/-- **The composed reduction as a halting certificate**: for every `T ≥ simCost …` it halts within
`T` steps (run with the `D`-oracle `O`) in a configuration whose output is the output of the outer
reduction and whose query log is the concatenation of the `D`-query logs of the inline runs.
[folklore] -/
theorem haltsWithin_SIMF (hdet : M.IsDeterministic) (hBdet : MB.IsDeterministic)
    {x : List ℕ} (hw : inputWidth x ≤ W) (hk : k * inputWidth x < W)
    (hL : x.length + 83 ≤ Qv W)
    (hMV : Program.maxConst M ≤ V) (hV1 : 1 ≤ V) (hwsV : 2 ^ (k * inputWidth x) - 1 ≤ V)
    (hVQ : 2 * V + 121 ≤ Qv W - 40)
    (hkB : kB * Nat.size V < W) (hVB : 2 ^ (kB * Nat.size V) ≤ VB) (hMBc : Program.maxConst MB ≤ VB)
    (hVBQ : 2 * VB + 2 ≤ Qv W)
    {O OB : List ℕ → List ℕ} {t : ℕ} {cM : Cfg} (hM : HaltsWithin M (k * inputWidth x) OB zeroCoins x t cM)
    (ht : t + 2 ≤ 2 ^ W) (hO : ∀ q ∈ cM.queries, (OB q).length ≤ V) {s : List ℕ → ℕ}
    {Dq : List ℕ → List (List ℕ)}
    (hMB : ∀ q ∈ cM.queries, ∃ cB, HaltsWithin MB (kB * inputWidth q) O zeroCoins q (s q) cB ∧
      readOut cB.mem = OB q ∧ cB.queries = Dq q ∧ ∀ q' ∈ cB.queries, (O q').length ≤ VB)
    (ρ' : ℕ → ℕ) {T : ℕ}
    (hT : simCost x.length W t ((cM.queries.map (chargeB W O OB s Dq)).sum) (readOut cM.mem).length ≤ T) :
    ∃ c', HaltsWithin (SIMF M k MB kB) W O ρ' x T c' ∧ readOut c'.mem = readOut cM.mem ∧
      c'.queries = (cM.queries.map Dq).flatten := by
  obtain ⟨n, c', hrun, hpc, hout, hq, hn⟩ := run_SIMF hdet hBdet hw hk hL hMV hV1 hwsV hVQ hkB hVB
    hMBc hVBQ hM ht hO hMB ρ'
  exact ⟨c', haltsWithin_of_run hrun ((step_eq_none_iff _ _ _ _ _).2 hpc) (hn.trans hT), hout, hq⟩

end sim

end Inline

end Literature.Computability.Cryptography.WordRAM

DESCRIPTION OF THE TASK -> Count the lines of the data that include the string "zeroCoins", and give only that number.

TASK SOLUTION -> 2